Top Five Takeaways from Q3 '25 Apartment REIT Calls
1. Renter Financial Health Remains Strong—But Commitment Phobia Grows
(07:15 – 16:00)
- Key Points:
- Despite macro jitters—job cuts, rumored economic slowdowns—renter health appears stable.
- Rent-to-income ratios are "healthy low" (sub-20%); incomes of new residents are up year-over-year.
- No uptick in delinquencies, move-outs, or lease breaks reported.
- CEOs quoted include Mark Parrell (Equity Residential), Brad Hill (MAA), and Sean Breslin (AvalonBay), all noting strong wage growth and stable resident employment.
- Notable Quotes:
- “We see our existing residents as having a generally stable employment situation and good wage growth… continued improvements in delinquency and no sign of customer financial stress.” – Mark Parrell, Equity Residential (08:50)
- “That’s driving favorable rent to income ratios, which remain [a] healthy low of 20%.” – Brad Hill, MAA (09:50)
- However:
- Prospective renters are increasingly “commitment-phobic,” showing caution and indecision in new leasing, especially in markets affected by government shutdowns and layoffs (Washington D.C.).
- Operators are “giving on rent” to protect occupancy as urgency drops among new renters.
- “There was just a little less sense of urgency to buy and sign on the dotted line and commit to move-in dates.” – Michael Manelis, EQR (13:20)
2. Q3 Leasing Season Ended Early, Softening Rents/Occupancy
(16:00 – 25:00)
- Key Points:
- REITs observed an early-than-usual seasonal drop in leasing activity, leading to softer rents and more concessions.
- "Economic occupancy… fell below… outlook in September and continued to be below for October." – Sean Breslin, AvalonBay (17:40)
- Retention rates remain high, but new lease rent growth is decelerating more than is typical seasonally.
- Market Nuance:
- Some REITs (like IRT) argue the leasing season started early, so demand may have simply shifted.
- Sun Belt specialist MAA reports “pretty typical seasonality,” with some signs of less negative new lease declines vs. last year.
- “Demand is still there.

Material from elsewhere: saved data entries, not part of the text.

import Summits.FinalStateConjecture.FinalStateConjecture.Theses.StarvedNecks
import Summits.FinalStateConjecture.FinalStateConjecture.Theorems.StarvedNecksNecksCertifyStubSeamFlatRestrict
import Literature.Geometry.Lorentzian.KerrConvergenceProofs

/-!
# `NecksCertify` (crux stmt-FinalStateConjecture-13549, route StarvedNecks) — negative side:
# one-atlas toolkit: where `Ψⱼ = Φ`, the two deviations differ by the Kerr–Schild term

Refuter seat `refuter-cdisprove-stmt-FinalStateConjecture-13549-g3-0` (cdisprove, generation 3),
2026-08-16; workfile `Cruxes/NecksCertify/Disproof.lean` (§G).  Sorry-free, axioms `propext`,
`Classical.choice`, `Quot.sound`.  Mathlib + the `KerrConvergence` API + the seam rung SFR
(`mfderiv_comp_inclusion_eq` of `StarvedNecksNecksCertifyStubSeamFlatRestrict`); no named facts,
no definitions.

This file is the TOOLKIT (§1 Kerr–Schild data on the spin axis: `r = |λ|`, `H = Mλ/(λ² + a²)`,
`r₊ ≤ 2M`; `g(∂₀,∂₀) = −1 + 2H` is `TameCensorship.Negative.kerrBilin_e0_e0`, inlined here; §2 `C⁰` sup norm ⇒ pointwise operator-norm bound on the deviation;
§3 ONE ATLAS ⇒ `dev Φ − dev Ψ = g_B − η` and `|g_B(v,v) − η(v,v)| ≤ (‖dev Φ‖ + ‖dev Ψ‖)‖v‖²`) for the
main theorem of `SeamedExcisionUnbounded.lean`, recalled here for orientation:
`excision_tendsto_atTop_of_seamed`: for EVERY `FinalStateDecomposition d` (any `Cᵏ`),
radii `R` and `R₀` satisfying clause (1) of the crux's `Hc` (`100·Mᵢ ≤ R₀`, orthochronous boosts)
and, out of the crux's `Sm`, continuity of `Rᵢ` with `ρᵢ ≥ R₀` (part of S1), ONE ATLAS (S6), S7, S8
and S12, every excision radius tends to infinity: `∀ j, Tendsto (d.excision j) atTop atTop`.
So the growth hypothesis of generation 1's `false_of_parallel_boosts_of_tendsto`
(`NecksCertifyFalseOfEqualVelocityBinaryWitness.lean`, p73407) is AUTOMATIC for seamed outputs, and
the physics hypothesis `H = EqualVelocityBinaryWitness` of the landed negative lemma can be weakened
to a bare comoving pair (`NecksCertifyFalseOfComovingPairWitness.lean`).

Mechanism (all typed; §4 docstring): if `ρⱼ(s) < b` at a late flat time `s`, then just outside the
tube wall on the pushed spin axis of hole `j` there is an S6-eligible OPEN set (S8 gives
`Rⱼ ≥ ρⱼ + 2` at the wall, continuity of `Rⱼ` keeps the room, S8 + S12 keep the other tubes away,
S7 + `setOf_lt_excision_subset_flatDomain` make eligibility open); there `Ψⱼ = Φ`, hence
(§3, `d(inclusion) = id`) the flat and hole metric deviations differ by the boosted Kerr–Schild term,
whose `(Λⱼ∂₀, Λⱼ∂₀)` component is `2H = 2Mⱼλ/(λ² + aⱼ²) ≥ 2MⱼR₀/((b+1)² + aⱼ²) > 0` on the axis
(§1), while near-zone convergence of the hole chart at the fixed radius `b + 1` and whole-slab
convergence of the flat chart (structure fields) make both deviations eventually `< ε` (§2).

Reading for provers: the seam's `ρ'` (N2) and every honest one-atlas re-charting MUST have
unbounded flat tubes — not a choice; for the disprover: the only physics left in the comoving
defect is the comoving pair itself (label rigidity), see `ComovingPairWitness`.
-/

noncomputable section

open scoped Manifold ContDiff Topology ENNReal
open Filter Set Literature.Geometry.Lorentzian TopologicalSpace

namespace Summit.FinalStateConjecture.FinalStateConjecture.Theorems.NecksCertify.Negative

/-! ## §1 Kerr–Schild data on the spin axis -/

/-- On the spin axis `x = x⁰ ∂₀ + λ ∂₃` the spatial norm is `|λ|`. -/
theorem spatialNorm_axis (x₀ l : ℝ) :
    E4.spatialNorm (x₀ • E4.basisVector 0 + l • E4.basisVector 3) = |l| := by
  have hsq := E4.spatialNorm_sq (x₀ • E4.basisVector 0 + l • E4.basisVector 3)
  have e1 : (x₀ • E4.basisVector 0 + l • E4.basisVector 3 : E4) 1 = 0 := by simp
  have e2 : (x₀ • E4.basisVector 0 + l • E4.basisVector 3 : E4) 2 = 0 := by simp
  have e3 : (x₀ • E4.basisVector 0 + l • E4.basisVector 3 : E4) 3 = l := by simp
  rw [e1, e2, e3] at hsq
  refine (pow_left_inj₀ (E4.spatialNorm_nonneg _) (abs_nonneg l) two_ne_zero).1 ?_
  rw [hsq, sq_abs]
  ring

/-- On the spin axis the Kerr–Schild radius is `|λ|` (`r⁴ − (λ² − a²)r² − a²λ² = (r² − λ²)(r² + a²)`). -/
theorem kerr_radius_axis (a x₀ l : ℝ) :
    Kerr.radius a (x₀ • E4.basisVector 0 + l • E4.basisVector 3) = |l| := by
  have h3 : (x₀ • E4.basisVector 0 + l • E4.basisVector 3 : E4) 3 = l := by simp
  unfold Kerr.radius
  rw [spatialNorm_axis, h3, sq_abs]
  have h1 : (l ^ 2 - a ^ 2) ^ 2 + 4 * a ^ 2 * l ^ 2 = (l ^ 2 + a ^ 2) ^ 2 := by ring
  rw [h1, Real.sqrt_sq (by positivity)]
  have h2 : (l ^ 2 - a ^ 2 + (l ^ 2 + a ^ 2)) / 2 = l ^ 2 := by ring
  rw [h2, Real.sqrt_sq_eq_abs]

/-- On the spin axis, at height `λ > 0`, the Kerr–Schild scalar is `H = Mλ/(λ² + a²)`. -/
theorem scalarH_axis (M a x₀ : ℝ) {l : ℝ} (hl : 0 < l) :
    Kerr.scalarH M a (x₀ • E4.basisVector 0 + l • E4.basisVector 3) = M * l / (l ^ 2 + a ^ 2) := by
  have h3 : (x₀ • E4.basisVector 0 + l • E4.basisVector 3 : E4) 3 = l := by simp
  unfold Kerr.scalarH
  rw [kerr_radius_axis, h3, abs_of_pos hl]
  have hl2 : l ^ 2 ≠ 0 := by positivity
  have hden : l ^ 2 + a ^ 2 ≠ 0 := by positivity
  field_simp

/-- Lower bound for `Mλ/(λ² + a²)` on a radius window `[r₁, r₂]`, `0 < r₁`. -/
theorem axis_scalarH_lower {M a r₁ r₂ l : ℝ} (hM : 0 ≤ M) (hr₁ : 0 < r₁) (h₁ : r₁ ≤ l) (h₂ : l ≤ r₂) :
    M * r₁ / (r₂ ^ 2 + a ^ 2) ≤ M * l / (l ^ 2 + a ^ 2) := by
  have hl : 0 < l := hr₁.trans_le h₁
  have hr₂ : 0 < r₂ := hl.trans_le h₂
  have hA : 0 < l ^ 2 + a ^ 2 := by positivity
  have hB : 0 < r₂ ^ 2 + a ^ 2 := by positivity
  rw [div_le_div_iff₀ hB hA]
  have hl2 : l ^ 2 ≤ r₂ ^ 2 := by nlinarith
  have key : r₁ * (l ^ 2 + a ^ 2) ≤ l * (r₂ ^ 2 + a ^ 2) := by
    nlinarith [mul_le_mul h₁ hl2 (sq_nonneg l) hl.le, mul_le_mul_of_nonneg_right h₁ (sq_nonneg a)]
  calc M * r₁ * (l ^ 2 + a ^ 2) = M * (r₁ * (l ^ 2 + a ^ 2)) := by ring
    _ ≤ M * (l * (r₂ ^ 2 + a ^ 2)) := mul_le_mul_of_nonneg_left key hM
    _ = M * l * (r₂ ^ 2 + a ^ 2) := by ring

/-- `r₊ = M + √(M² − a²) ≤ 2M` for `M ≥ 0`. -/
theorem rPlus_le_two_mul {M : ℝ} (hM : 0 ≤ M) (a : ℝ) : Kerr.rPlus M a ≤ 2 * M := by
  unfold Kerr.rPlus
  have : √(M ^ 2 - a ^ 2) ≤ M := by
    calc √(M ^ 2 - a ^ 2) ≤ √(M ^ 2) := Real.sqrt_le_sqrt (by nlinarith [sq_nonneg a])
      _ = M := Real.sqrt_sq hM
  linarith

/-! ## §2 From `C⁰` sup norms to pointwise bounds -/

/-- A `C⁰` sup bound `≤ ENNReal.ofReal ε` on the extended deviation over `S` bounds the operator
norm of the deviation at every point of `S`. -/
theorem norm_deviation_le_of_supCkENorm_le {𝓢 : Spacetime.{0} 4} (B : ModelBackground)
    (Ψ : B.domain → 𝓢.carrier) {S : Set B.domain} {k : ℕ} {ε : ℝ} (hε : 0 ≤ ε)
    (h : supCkENorm (Subtype.val '' S) k (𝓢.deviationExtend B Ψ) ≤ ENNReal.ofReal ε)
    {x : B.domain} (hx : x ∈ S) : ‖𝓢.deviation B Ψ x‖ ≤ ε := by
  have h0 := enorm_iteratedFDeriv_le_supCkENorm (k := k) (m := 0) (Nat.zero_le k)
    (Set.mem_image_of_mem Subtype.val hx) (𝓢.deviationExtend B Ψ)
  have h1 : ‖iteratedFDeriv ℝ 0 (𝓢.deviationExtend B Ψ) x.1‖ₑ ≤ ENNReal.ofReal ε := h0.trans h
  rw [← ofReal_norm, norm_iteratedFDeriv_zero, 𝓢.deviationExtend_coe,
    ENNReal.ofReal_le_ofReal_iff hε] at h1
  exact h1

/-- `|A v v| ≤ ‖A‖ ‖v‖²` for a continuous bilinear form. -/
theorem abs_bilin_le (A : E4 →L[ℝ] E4 →L[ℝ] ℝ) (v : E4) : |A v v| ≤ ‖A‖ * ‖v‖ ^ 2 := by
  have := A.le_opNorm₂ v v
  rw [Real.norm_eq_abs] at this
  nlinarith [this]

/-! ## §3 One atlas: where the hole chart is the flat chart, the deviations differ by `g_B − η` -/

open Summit.FinalStateConjecture.FinalStateConjecture.Theorems.NecksCertifyBargmann.FlatRestrict in
/-- **One atlas ⇒ the two deviations differ by `g_B − η`.**  If on an open `W ⊆ E4` contained in
both chart domains a smooth chart `Ψ` (background `B`) and a smooth flat chart `Φ` (Minkowski
background on `U`) agree (clause S6 of `Sm` provides such `W`), then at every `y ∈ W` the flat
deviation minus the `B`-deviation is `g_B(y) − η` (the differentials agree: `d(inclusion) = id`,
`mfderiv_comp_inclusion_eq`). -/
theorem deviation_sub_deviation_of_agree {𝓢 : Spacetime.{0} 4} (B : ModelBackground)
    (Ψ : B.domain → 𝓢.carrier) (hΨ : ContMDiff 𝓘(ℝ, E4) (𝓡 4) ∞ Ψ) (U : Opens E4)
    (Φ : U → 𝓢.carrier) (hΦ : ContMDiff 𝓘(ℝ, E4) (𝓡 4) ∞ Φ) (W : Opens E4) (hW1 : W ≤ B.domain)
    (hW2 : W ≤ U) (hagree : ∀ (z : E4) (hz : z ∈ W), Ψ ⟨z, hW1 hz⟩ = Φ ⟨z, hW2 hz⟩)
    {y : E4} (hy : y ∈ W) (v w : E4) :
    𝓢.deviation (Minkowski.backgroundOn U) Φ ⟨y, hW2 hy⟩ v w - 𝓢.deviation B Ψ ⟨y, hW1 hy⟩ v w =
      B.bilin y v w - Minkowski.bilin v w := by
  have hf : Ψ ∘ Opens.inclusion hW1 = Φ ∘ Opens.inclusion hW2 := funext fun p ↦ hagree p.1 p.2
  have key := congrArg (fun f : W → 𝓢.carrier ↦
      𝓢.metric.val (f ⟨y, hy⟩) (mfderiv 𝓘(ℝ, E4) (𝓡 4) f ⟨y, hy⟩ v)
        (mfderiv 𝓘(ℝ, E4) (𝓡 4) f ⟨y, hy⟩ w)) hf
  rw [mfderiv_comp_inclusion_eq hW1 ((hΨ _).mdifferentiableAt (by simp)),
    mfderiv_comp_inclusion_eq hW2 ((hΦ _).mdifferentiableAt (by simp))] at key
  rw [Spacetime.deviation_apply, Spacetime.deviation_apply]
  change 𝓢.metric.val (Ψ ⟨y, hW1 hy⟩) (mfderiv 𝓘(ℝ, E4) (𝓡 4) Ψ ⟨y, hW1 hy⟩ v)
      (mfderiv 𝓘(ℝ, E4) (𝓡 4) Ψ ⟨y, hW1 hy⟩ w) =
    𝓢.metric.val (Φ ⟨y, hW2 hy⟩) (mfderiv 𝓘(ℝ, E4) (𝓡 4) Φ ⟨y, hW2 hy⟩ v)
      (mfderiv 𝓘(ℝ, E4) (𝓡 4) Φ ⟨y, hW2 hy⟩ w) at key
  change 𝓢.metric.val (Φ ⟨y, hW2 hy⟩) (mfderiv 𝓘(ℝ, E4) (𝓡 4) Φ ⟨y, hW2 hy⟩ v)
        (mfderiv 𝓘(ℝ, E4) (𝓡 4) Φ ⟨y, hW2 hy⟩ w) - Minkowski.bilin v w -
      (𝓢.metric.val (Ψ ⟨y, hW1 hy⟩) (mfderiv 𝓘(ℝ, E4) (𝓡 4) Ψ ⟨y, hW1 hy⟩ v)
        (mfderiv 𝓘(ℝ, E4) (𝓡 4) Ψ ⟨y, hW1 hy⟩ w) - B.bilin y v w) = B.bilin y v w - Minkowski.bilin v w
  rw [key]
  ring

/-- **One atlas ⇒ `|g_B(y)(v,v) − η(v,v)| ≤ (‖dev Φ (y)‖ + ‖dev Ψ (y)‖)·‖v‖²`.** -/
theorem abs_sub_bilin_le_of_agree {𝓢 : Spacetime.{0} 4} (B : ModelBackground)
    (Ψ : B.domain → 𝓢.carrier) (hΨ : ContMDiff 𝓘(ℝ, E4) (𝓡 4) ∞ Ψ) (U : Opens E4)
    (Φ : U → 𝓢.carrier) (hΦ : ContMDiff 𝓘(ℝ, E4) (𝓡 4) ∞ Φ) (W : Opens E4) (hW1 : W ≤ B.domain)
    (hW2 : W ≤ U) (hagree : ∀ (z : E4) (hz : z ∈ W), Ψ ⟨z, hW1 hz⟩ = Φ ⟨z, hW2 hz⟩)
    {y : E4} (hy : y ∈ W) (v : E4) :
    |B.bilin y v v - Minkowski.bilin v v| ≤
      (‖𝓢.deviation (Minkowski.backgroundOn U) Φ ⟨y, hW2 hy⟩‖ + ‖𝓢.deviation B Ψ ⟨y, hW1 hy⟩‖) *
        ‖v‖ ^ 2 := by
  rw [← deviation_sub_deviation_of_agree B Ψ hΨ U Φ hΦ W hW1 hW2 hagree hy v v]
  have h1 := abs_bilin_le (𝓢.deviation (Minkowski.backgroundOn U) Φ ⟨y, hW2 hy⟩) v
  have h2 := abs_bilin_le (𝓢.deviation B Ψ ⟨y, hW1 hy⟩) v
  calc _ ≤ |𝓢.deviation (Minkowski.backgroundOn U) Φ ⟨y, hW2 hy⟩ v v| +
        |𝓢.deviation B Ψ ⟨y, hW1 hy⟩ v v| := abs_sub _ _
    _ ≤ _ := by nlinarith [h1, h2]

/-- The boosted Kerr–Schild term on the pushed time axis:
`g_{Λ,c,M,a}(y)(Λ∂₀, Λ∂₀) − η(Λ∂₀, Λ∂₀) = 2H(Λ⁻¹(y − c))`. -/
theorem boostedKerrBilin_sub_bilin_lorentz_basisVector_zero (Λ : lorentzGroup) (c : E4) (M a : ℝ)
    (y : E4) :
    boostedKerrBilin Λ c M a y ((Λ : E4 ≃L[ℝ] E4) (E4.basisVector 0))
        ((Λ : E4 ≃L[ℝ] E4) (E4.basisVector 0)) -
      Minkowski.bilin ((Λ : E4 ≃L[ℝ] E4) (E4.basisVector 0)) ((Λ : E4 ≃L[ℝ] E4) (E4.basisVector 0)) =
      2 * Kerr.scalarH M a (poincareInv Λ c y) := by
  rw [boostedKerrBilin_apply, ContinuousLinearEquiv.symm_apply_apply, Kerr.bilin_apply,
    Kerr.nullCovector_basisVector_zero, Λ.2, Minkowski.bilin_basisVector_zero]
  ring

end Summit.FinalStateConjecture.FinalStateConjecture.Theorems.NecksCertify.Negative

end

We’re absorbing units at a very strong clip right now.” – Matt McGregor, NexPoint (22:20)
- The Takeaway:
- The timing of demand might have shifted forward rather than outright dropped, and regional variation is significant.
3. Coastal vs. Sun Belt: The Divide Grows More Complicated
(25:00 – 36:00)
- Key Points:
-
The once-clear-cut “coast vs. Sun Belt” storyline is blurring due to divergent trends within (and across) both regions.
-
Coastal Recovery:
- San Francisco Bay Area surges back from pandemic lows—now a recovery (not growth) story.
- “The recovery in San Francisco, particularly downtown, is real.” – EQR (27:30)
- “Still getting back to pre-COVID levels...market still has a lot of legs.” – Angela Kleeman, Essex (28:00)
- New York showing sustained demand and minimal new supply; little impact from local rent-freeze proposals on REIT portfolios.
- San Francisco Bay Area surges back from pandemic lows—now a recovery (not growth) story.
-
Coastal Soft Spots:
- Short-term weakness seen in Washington D.C. (“taking it on the chin”), Boston (biotech sector, university research funding, fewer international students), and Seattle (post-Amazon layoffs).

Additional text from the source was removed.